Task item :: Give back exactly the lines from the one holding "refine ⟨h1, ?_, ?_⟩" to the last line of the entries, both included, and nothing more.

Stored items ::

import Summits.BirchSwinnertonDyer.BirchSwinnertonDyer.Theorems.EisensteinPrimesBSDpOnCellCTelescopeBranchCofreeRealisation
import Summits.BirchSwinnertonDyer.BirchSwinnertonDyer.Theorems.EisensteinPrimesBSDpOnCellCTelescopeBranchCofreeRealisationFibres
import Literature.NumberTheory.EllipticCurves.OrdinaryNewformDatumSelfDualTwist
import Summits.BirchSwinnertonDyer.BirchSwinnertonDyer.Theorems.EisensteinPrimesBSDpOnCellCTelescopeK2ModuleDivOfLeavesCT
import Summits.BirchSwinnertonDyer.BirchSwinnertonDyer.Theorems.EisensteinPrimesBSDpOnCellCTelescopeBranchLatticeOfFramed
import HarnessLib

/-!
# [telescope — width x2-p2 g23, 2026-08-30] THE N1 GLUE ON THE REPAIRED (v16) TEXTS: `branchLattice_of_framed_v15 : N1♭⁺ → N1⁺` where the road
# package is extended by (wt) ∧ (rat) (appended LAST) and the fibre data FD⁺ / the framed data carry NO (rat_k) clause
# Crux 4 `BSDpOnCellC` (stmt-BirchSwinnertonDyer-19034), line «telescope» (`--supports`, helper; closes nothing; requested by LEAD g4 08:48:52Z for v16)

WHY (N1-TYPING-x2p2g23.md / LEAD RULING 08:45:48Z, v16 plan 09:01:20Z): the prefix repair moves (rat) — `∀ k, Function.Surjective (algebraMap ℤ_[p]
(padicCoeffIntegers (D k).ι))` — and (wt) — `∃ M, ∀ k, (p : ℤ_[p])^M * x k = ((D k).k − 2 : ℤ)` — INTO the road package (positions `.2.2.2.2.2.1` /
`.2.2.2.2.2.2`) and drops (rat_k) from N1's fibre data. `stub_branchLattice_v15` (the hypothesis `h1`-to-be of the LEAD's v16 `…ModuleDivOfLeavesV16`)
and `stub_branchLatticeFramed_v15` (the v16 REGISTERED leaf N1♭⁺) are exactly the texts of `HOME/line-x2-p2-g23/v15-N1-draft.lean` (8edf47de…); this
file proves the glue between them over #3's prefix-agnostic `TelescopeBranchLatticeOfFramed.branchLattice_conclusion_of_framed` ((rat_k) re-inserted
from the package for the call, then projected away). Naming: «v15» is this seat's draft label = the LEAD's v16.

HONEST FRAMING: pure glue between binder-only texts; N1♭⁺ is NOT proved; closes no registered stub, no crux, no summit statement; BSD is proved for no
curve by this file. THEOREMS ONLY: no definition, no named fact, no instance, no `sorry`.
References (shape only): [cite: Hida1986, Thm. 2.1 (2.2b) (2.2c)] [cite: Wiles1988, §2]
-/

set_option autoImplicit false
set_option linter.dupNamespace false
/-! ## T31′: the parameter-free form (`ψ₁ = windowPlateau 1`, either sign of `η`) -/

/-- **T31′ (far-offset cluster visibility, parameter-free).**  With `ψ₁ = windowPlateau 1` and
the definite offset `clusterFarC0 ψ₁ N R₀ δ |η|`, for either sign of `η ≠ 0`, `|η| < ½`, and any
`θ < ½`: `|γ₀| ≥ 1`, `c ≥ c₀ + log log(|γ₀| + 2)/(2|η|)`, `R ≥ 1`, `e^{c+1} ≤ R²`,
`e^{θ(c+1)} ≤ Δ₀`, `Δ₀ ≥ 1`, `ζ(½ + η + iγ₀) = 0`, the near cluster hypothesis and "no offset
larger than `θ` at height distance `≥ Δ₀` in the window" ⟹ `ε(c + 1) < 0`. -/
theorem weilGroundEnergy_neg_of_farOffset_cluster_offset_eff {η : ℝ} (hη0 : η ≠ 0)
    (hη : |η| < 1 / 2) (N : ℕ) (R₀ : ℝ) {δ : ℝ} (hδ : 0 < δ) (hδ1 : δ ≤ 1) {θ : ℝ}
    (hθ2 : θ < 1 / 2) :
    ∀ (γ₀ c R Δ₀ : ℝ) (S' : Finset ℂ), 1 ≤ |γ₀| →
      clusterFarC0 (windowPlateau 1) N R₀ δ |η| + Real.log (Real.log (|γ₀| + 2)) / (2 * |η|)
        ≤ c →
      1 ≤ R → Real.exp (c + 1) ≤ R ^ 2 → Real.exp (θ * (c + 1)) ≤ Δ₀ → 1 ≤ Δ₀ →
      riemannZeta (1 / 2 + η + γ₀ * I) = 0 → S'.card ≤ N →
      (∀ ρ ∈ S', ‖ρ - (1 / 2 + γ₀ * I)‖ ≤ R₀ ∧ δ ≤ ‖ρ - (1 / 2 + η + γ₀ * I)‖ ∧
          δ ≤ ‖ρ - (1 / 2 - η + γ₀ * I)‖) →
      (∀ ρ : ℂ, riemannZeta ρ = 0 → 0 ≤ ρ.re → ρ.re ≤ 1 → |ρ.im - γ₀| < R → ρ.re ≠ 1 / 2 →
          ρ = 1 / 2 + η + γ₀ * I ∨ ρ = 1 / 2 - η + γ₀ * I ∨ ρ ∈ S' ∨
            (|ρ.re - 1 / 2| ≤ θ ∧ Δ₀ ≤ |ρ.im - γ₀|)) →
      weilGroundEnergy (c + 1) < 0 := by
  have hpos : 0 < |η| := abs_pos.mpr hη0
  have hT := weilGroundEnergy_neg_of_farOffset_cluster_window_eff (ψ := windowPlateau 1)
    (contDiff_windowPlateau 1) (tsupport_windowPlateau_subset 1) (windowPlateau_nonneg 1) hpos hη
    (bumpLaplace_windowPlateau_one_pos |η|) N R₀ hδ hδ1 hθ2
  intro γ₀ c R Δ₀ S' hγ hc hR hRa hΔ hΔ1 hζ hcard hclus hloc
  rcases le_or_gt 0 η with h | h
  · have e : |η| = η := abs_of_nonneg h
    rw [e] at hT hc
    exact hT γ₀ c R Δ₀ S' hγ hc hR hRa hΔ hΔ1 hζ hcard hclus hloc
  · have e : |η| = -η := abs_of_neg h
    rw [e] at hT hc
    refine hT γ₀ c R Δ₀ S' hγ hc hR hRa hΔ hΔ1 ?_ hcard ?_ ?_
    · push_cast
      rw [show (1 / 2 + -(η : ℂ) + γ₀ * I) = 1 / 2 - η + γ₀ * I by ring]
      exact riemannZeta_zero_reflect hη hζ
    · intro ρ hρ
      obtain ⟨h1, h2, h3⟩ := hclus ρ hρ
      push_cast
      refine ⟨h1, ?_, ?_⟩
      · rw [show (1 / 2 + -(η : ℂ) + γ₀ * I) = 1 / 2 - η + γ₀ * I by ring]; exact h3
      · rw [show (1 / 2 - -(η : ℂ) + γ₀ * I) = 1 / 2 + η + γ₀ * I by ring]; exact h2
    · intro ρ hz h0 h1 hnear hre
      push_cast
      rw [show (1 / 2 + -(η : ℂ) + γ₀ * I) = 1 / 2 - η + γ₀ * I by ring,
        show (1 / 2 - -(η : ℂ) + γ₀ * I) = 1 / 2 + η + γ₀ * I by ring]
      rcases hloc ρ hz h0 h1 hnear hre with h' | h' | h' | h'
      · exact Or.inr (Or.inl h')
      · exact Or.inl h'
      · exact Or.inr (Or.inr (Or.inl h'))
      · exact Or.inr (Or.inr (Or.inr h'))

Completed task ::
      refine ⟨h1, ?_, ?_⟩
      · rw [show (1 / 2 + -(η : ℂ) + γ₀ * I) = 1 / 2 - η + γ₀ * I by ring]; exact h3
      · rw [show (1 / 2 - -(η : ℂ) + γ₀ * I) = 1 / 2 + η + γ₀ * I by ring]; exact h2
    · intro ρ hz h0 h1 hnear hre
      push_cast
      rw [show (1 / 2 + -(η : ℂ) + γ₀ * I) = 1 / 2 - η + γ₀ * I by ring,
        show (1 / 2 - -(η : ℂ) + γ₀ * I) = 1 / 2 + η + γ₀ * I by ring]
      rcases hloc ρ hz h0 h1 hnear hre with h' | h' | h' | h'
      · exact Or.inr (Or.inl h')
      · exact Or.inl h'
      · exact Or.inr (Or.inr (Or.inl h'))
      · exact Or.inr (Or.inr (Or.inr h'))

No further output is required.